During his Senate career, he has also spoken out from time to time on various issues. These include the need to investigate civil-rights violations, the future of the Peace Corps, concern over torture, war crimes, and terrorism. Like many contenders for the Presidency in 2008, he opposes the Iraq war.
Christopher Dodd has formed a position as a highly moderate Democrat. While he has put in the expected performance of a political career, he has done little to attract sharp attention to himself and has not gone out of his way to attach himself to any particular issue nor has he done anything too controversial. He might be seen as a modern-day Calvin Coolidge, being somewhat taciturn. When interviewed about his consideration of running for President, he responded "It's an itch. Could grow. Could disappear." His pace is described as "carefully measured".

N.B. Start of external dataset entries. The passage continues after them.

import Summits.QuantumFields.QCD.Theses.FourMirrorsWardE1
import HarnessLib

/-!
# Route `FourMirrorsWardE1` (QCD): the assembly item (stmt-QuantumFields-18367) holds

The route's assembly item is, arrow for arrow, its own kernel-checked deciding theorem
`Summit.QuantumFields.QCD.Theses.FourMirrorsWardE1.closes`: pure logic, stated here BY NAME so that the ledger item closes.
The cruxes of the route remain exactly as open as they were; no summit, leg or crux statement is proved
(width seat ym-t4-w17 g0, free hands).
-/

set_option autoImplicit false

namespace Summit.QuantumFields.QCD.Theorems

/-- **Item stmt-QuantumFields-18367 `FourMirrorsWardE1.Assembly` holds** — it is the route's deciding theorem `closes`. [folklore] -/
theorem fourMirrorsWardE1_assembly_proof :
    Summit.QuantumFields.QCD.Theses.FourMirrorsWardE1.Assembly :=
  Summit.QuantumFields.QCD.Theses.FourMirrorsWardE1.closes

end Summit.QuantumFields.QCD.Theorems
import Summits.CriticalPhenomena.PercolationContinuityZ3.Theorems.Transplant.OrthantUniquenessStations
import Summits.CriticalPhenomena.PercolationContinuityZ3.Theorems.Transplant.OrthantUniquenessLinkMove
import HarnessLib

/-!
# The all-arms chain of an inner-boundary vertex, II: regions inside the orthant, the chain event, the move to the terminal

builds on p205010 (kernel theorem, internal audit signed; external expert review pending) — nothing in this file uses p205010.
Lane `prim-bschramm`, seat `prim-bschramm-p2` gen 17 (class C1b); helper file (`--supports stmt-CriticalPhenomena-4575 --as helper`)
for the ORTHANT uniqueness programme (Barsky–Grimmett–Newman 1991, Cor. to Thm 1.1 (iii)/(iv) for `ℤ^{d-ℓ} × ℤ₊^ℓ`, all `ℓ ≥ 1`,
all `d ≥ 2`).  Continues `OrthantUniquenessStations` (stations, constants, link inequalities) and `OrthantUniquenessLinkMove`.

* §1 `link0_good`, `linkS_good`: every point of every arm region lies in `𝕆_I` (constrained coordinates stay `≥ 0`: apex lifted to
  `≥ k`, canonical targets `0`, outward signs on constrained planes) and off the box (link 0: the face coordinate, or the height when
  the face is the top face `{x_0 = N}`; later links: height `≥ H₀ - k > N`); `link0_window`, `linkS_window`: inside `[-M, M]^d`;
* §2 `chainEvent` = link 0 ∩ links `1, …, d-1`; increasing, measurable, determined by the edges in `[-M, M]^d`,
  **`P_{p'}(chainEvent) ≥ α² (α²)^{d-1}`** (Harris);
* §3 **`chain_move`**: on the chain event, `≤ (k+1) + dk + d·2dk` extra open edges inside `[-M, M]^d` (escape segment, lift, one junction
  per link) join `u` to the common terminal `Ω` through open EXTERIOR steps of the box in the orthant.
[cite: BarskyGrimmettNewman1991, Comment 6 p. 116, Cor. (iii)] [cite: AizenmanChayesChayesFrohlichRusso1983, §4 Lemma 4.3, Cor., Lemma 4.2 (a)] -/

noncomputable section

namespace Summit.CriticalPhenomena.PercolationContinuityZ3.Theorems.Transplant

namespace OrthantUniq

open MeasureTheory Literature.Probability.Percolation Literature.Probability.LatticeModels SimpleGraph PlanarCone HSU
open scoped Classical

variable {d : ℕ} [NeZero d] {p' : unitInterval} (A : ArmKit d p') (hd : 2 ≤ d) {I : Finset (Fin d)} {N : ℕ} {F : Face d}

/-! ## §1 The arm regions lie in the orthant, off the box, inside the window -/

/-- **Link 0's regions are in `𝕆_I` off the box.** [folklore] -/
theorem link0_good (hF : FaceOK I N F) (hI0 : (0 : Fin d) ∈ I) {x : Site d}
    (hx : x ∈ steepReg A (apex I N A.k F) (plane0 hd F.c) (sign0 F) (T0 N A.k) ∪
      shallowReg A (apex I N A.k F) (plane0 hd F.c) (sign0 F) (H0 N A.k) (c0 hd I N A.k F) (t0 hd I N A.k F)) :
    x ∈ orth I ∧ x ∉ boxSet d N := by
  have hL := linkOK_zero hd A.k hF hI0
  obtain ⟨hc, -, -, hge, h0k, -, -⟩ := apex_facts A.k hF hI0
  have hp0 := plane0_ne_zero hd F
  have hsI : plane0 hd F.c ∈ I → sign0 F = 1 := sign0_eq_one_of_mem hd hF
  have hH0 : (H0 N A.k : ℤ) = N + 2 * A.k + 2 := by simp [H0]
  rcases hx with hx | hx
  · obtain ⟨s1, -, s3, -, s5⟩ := steepReg_props A hL hx
    refine ⟨fun j hj => ?_, ?_⟩
    · by_cases hj0 : j = 0
      · subst hj0; omega
      · by_cases hjp : j = plane0 hd F.c
        · subst hjp; rw [hsI hj, one_mul] at s1; have := hge _ hj; omega
        · have h1 := s5 j hj0 hjp; have h2 := hge j hj; rw [abs_le] at h1; omega
    · by_cases hc0 : F.c = 0
      · -- top face: the apex sits at height `N + k + 1`
        have hσ1 : F.σ = 1 := hF.2.2.2.2 (hc0 ▸ hI0)
        rw [hc0, hσ1, one_mul] at hc
        exact not_mem_boxSet_of_lt (j := 0) (by rw [abs_of_nonneg (by omega)]; omega)
      · -- side face `c ≠ 0`: the plane is `(x_0, x_c)`, the steep cone opens outwards
        have hpc : plane0 hd F.c = F.c := by simp [plane0, hc0]
        have hsc : sign0 F = F.σ := by simp [sign0, hc0]
        rw [hpc, hsc, hc] at s1
        refine not_mem_boxSet_of_lt (j := F.c) ?_
        rcases hF.1 with h | h <;> rw [h] at s1
        · have := le_abs_self (x F.c); nlinarith
        · have := neg_abs_le (x F.c); nlinarith
  · obtain ⟨h1, -, -, h4, -, h6⟩ := shallowReg_props A hL hx
    refine ⟨fun j hj => ?_, not_mem_boxSet_of_lt (j := 0) (by rw [abs_of_nonneg (by omega)]; omega)⟩
    by_cases hj0 : j = 0
    · subst hj0; omega
    · by_cases hjp : j = plane0 hd F.c
      · subst hjp; rw [hsI hj, one_mul, one_mul, t0, hsI hj, one_mul] at h4; have := hge _ hj; omega
      · have h1 := h6 j hj0 hjp; have h2 := hge j hj; rw [abs_le] at h1; omega
import Summits.ResolutionOfSingularities.ResolutionOfSingularities.Theorems.HilbertSamuelEliminationSigmaMaxModificationsCorridor3WLadderMovingIsoLowQ
import Literature.AlgebraicGeometry.CossartJannsenSaito2020.KeyTheoremsLocal
import HarnessLib

/-!
# [OURS · L1 W4.2] SEGMENT EXTRACTION («U-seg»), DEFINITIONS: the units-half extraction in the UNIT-WISE LOCALISED model (b)
# (crux `SigmaMaxModifications` stmt-ResolutionOfSingularities-18506; conjunct `SigmaMaxModificationsCorridor3` stmt-…-19249; line `w_ladder` v6;
# plan-1 RULINGS v3.10-1 (A): «UNITS MODEL OF RECORD = (b) unit-wise LOCALIZED chains; type `UnitTowerExtractionLocQM p`»)

Stub worker res-L1-w42-stub-1 (gen 3). Definitions-only companion of `…Corridor3WLadderSegments` (the assembly and, later, the
extraction). ONE row functional, typed ONCE over an origin predicate `Q` (regime-free) and instantiated at the (F1) regime:

* `Moving.UnitTowerExtractionLocAtQM p Q` — **the bridge proper in model (b)**: from a maximal origin of characteristic `p` at level `3`
  satisfying `Q`, every MOVING chain of canonical near steps of grade `ē ≤ 2` that is ISOLATED in the Hilbert–Samuel locus infinitely
  often, with `(e, ē) = (2, 2)` at every isolated stage, yields a chain of fundamental units LOCALISED UNIT BY UNIT
  (`IsLocalizedChainOfFundamentalUnits`, `KeyTheoremsLocal.lean`: towers `T i` over the local schemes `Spec 𝒪_{X_{n_i},x_{n_i}}` of the
  unit starts, linked by `IsLocalSchemeAt`) in the key setting, with the characteristic hypothesis (F1) at the first initial point and
  every initial point isolated in the Hilbert–Samuel locus of its (local) initial stage — exactly the antecedents of the admissible
  F-key `KeyTheorem640_char_localized_isolated` (F-04c). Same hypotheses as the module's `UnitTowerExtractionQM p` (model (a′), ONE
  tower); only the conclusion changes.
* `Moving.UnitTowerExtractionLocQM p := UnitTowerExtractionLocAtQM p (QCharRegime p)` — the (F1)-regime instance consumed by
  `stub_Wlow3M_char` (assembly `Moving.wlow3CharM_assembledLocQ`, companion file).

OURS nodes (cf. CJS LNM 2270 Def. 6.34/6.38/6.39, p. 107 «the claims on … chains of fundamental units depend only on the localization
`X_x = Spec(𝒪_{X,x})`»); NOT statements of the manuscript [Hironaka2017] nor of [CossartJannsenSaito2020]; not asserted. AI-written;
AI review is weaker than expert review.

References: V. Cossart, U. Jannsen, S. Saito, LNM 2270 (2020), Def. 6.34, Def. 6.38, Def. 6.39, Thm. 6.40, p. 107 [CossartJannsenSaito2020].
-/

noncomputable section

set_option linter.dupNamespace false -- mandated namespace of this single-conjunct summit

open CategoryTheory AlgebraicGeometry TopologicalSpace

namespace Summit.ResolutionOfSingularities.ResolutionOfSingularities.Theorems.SigmaMaxModificationsCorridor3.Moving

open Literature.AlgebraicGeometry.Resolution Literature.RingTheory.HilbertSamuel
open Literature.AlgebraicGeometry.CossartJannsenSaito2020
open Summit.ResolutionOfSingularities.ResolutionOfSingularities.Theorems.CampaignW42
open Summit.ResolutionOfSingularities.ResolutionOfSingularities.Theorems.SigmaMaxModificationsCorridor3.Helpers

/-- [OURS · L1 W4.2] **THE UNIT-TOWER EXTRACTION IN MODEL (b), over an origin predicate `Q`** (regime-free): from a maximal origin of
characteristic `p` at level `3` satisfying `Q`, a MOVING chain of canonical near steps of grade `ē ≤ 2`, isolated in the
Hilbert–Samuel locus infinitely often and with `(e, ē) = (2, 2)` at every isolated stage, yields towers `T i`, lengths `len i`,
initial points `pt i` and terminal points `tpt i` forming a chain of fundamental units localised unit by unit
(`IsLocalizedChainOfFundamentalUnits T 3 len pt tpt`) with `KeySetting (T 0) 3`, `CharHypothesis ((T 0).X 0) (pt 0)` and every `pt i`
isolated in the Hilbert–Samuel locus of `(T i).X 0`. [cite: CossartJannsenSaito2020, Def. 6.38, Def. 6.39, p. 107] -/
def UnitTowerExtractionLocAtQM (p : ℕ) (Q : ℕ → (ℕ → ℕ) → ∀ X : Scheme.{0}, X → Prop) : Prop :=
  ∀ (R : ∀ S : Scheme.{0}, CentreSeq S → Prop), OracleFunctional R → OracleAdmissible R →
  ∀ (ν : ℕ → ℕ) (X : Scheme.{0}) [IsLocallyNoetherian X] (x : X), IsMaximalOrigin p 3 ν X x → Q 3 ν X x →
  ∀ c : ℕ → MarkedStage.{0}, Reaches R 3 ν (MarkedStage.init X x) (c 0) →
    (∀ n, CanonicalNearStep R 3 ν (c n) (c (n + 1))) → (∀ n, (c n).geomDirDim ≤ 2) →
    (∀ n, ∃ m, n ≤ m ∧ (c m).IsBlownUp R 3 ν) → (∀ n, ∃ m, n ≤ m ∧ Iso 3 (c m)) →
    (∀ n, Iso 3 (c n) → dirDim (c n) = 2 ∧ (c n).geomDirDim = 2) →
    ∃ (T : ℕ → BlowupTower.{0}) (len : ℕ → ℕ) (pt : ∀ i, (T i).X 0) (tpt : ∀ i, (T i).X (len i)),
      IsLocalizedChainOfFundamentalUnits T 3 len pt tpt ∧ KeySetting (T 0) 3 ∧ CharHypothesis ((T 0).X 0) (pt 0) ∧
      ∀ i, @IsIsolatedInHSMaxLocus ((T i).X 0) ((T i).ln 0) 3 (pt i)

/-- [OURS · L1 W4.2] **The (F1)-regime instance** consumed by `stub_Wlow3M_char` (`Moving.wlow3CharM_assembledLocQ`): the extraction in
model (b) from origins in `QCharRegime p` («`3 ≤ p ∨ dim X ≤ 2`»). [cite: CossartJannsenSaito2020, Def. 6.39, Thm. 6.40, p. 107] -/
def UnitTowerExtractionLocQM (p : ℕ) : Prop :=
  UnitTowerExtractionLocAtQM p (QCharRegime p)

end Summit.ResolutionOfSingularities.ResolutionOfSingularities.Theorems.SigmaMaxModificationsCorridor3.Moving

end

In spite of this, he has been a frequent fixture on television shows. Since 2000, he has appeared on "Late Night with Conan O'Brien", "The Daily Show", "Face the Nation", "Hardball with Chris Matthews", "Larry King Live", "The Al Franken Show", "Meet the Press", "NBC Nightly News", "The Colbert Report", and several other news shows. he has received endorsements from the Kennedy family and the International Association of Fire Fighters.
Christopher Dodd has in fact admitted that he has allowed his bid for President to lapse behind the front-runners, but expressed some optimism that he will draw support anyway due his stance on issues.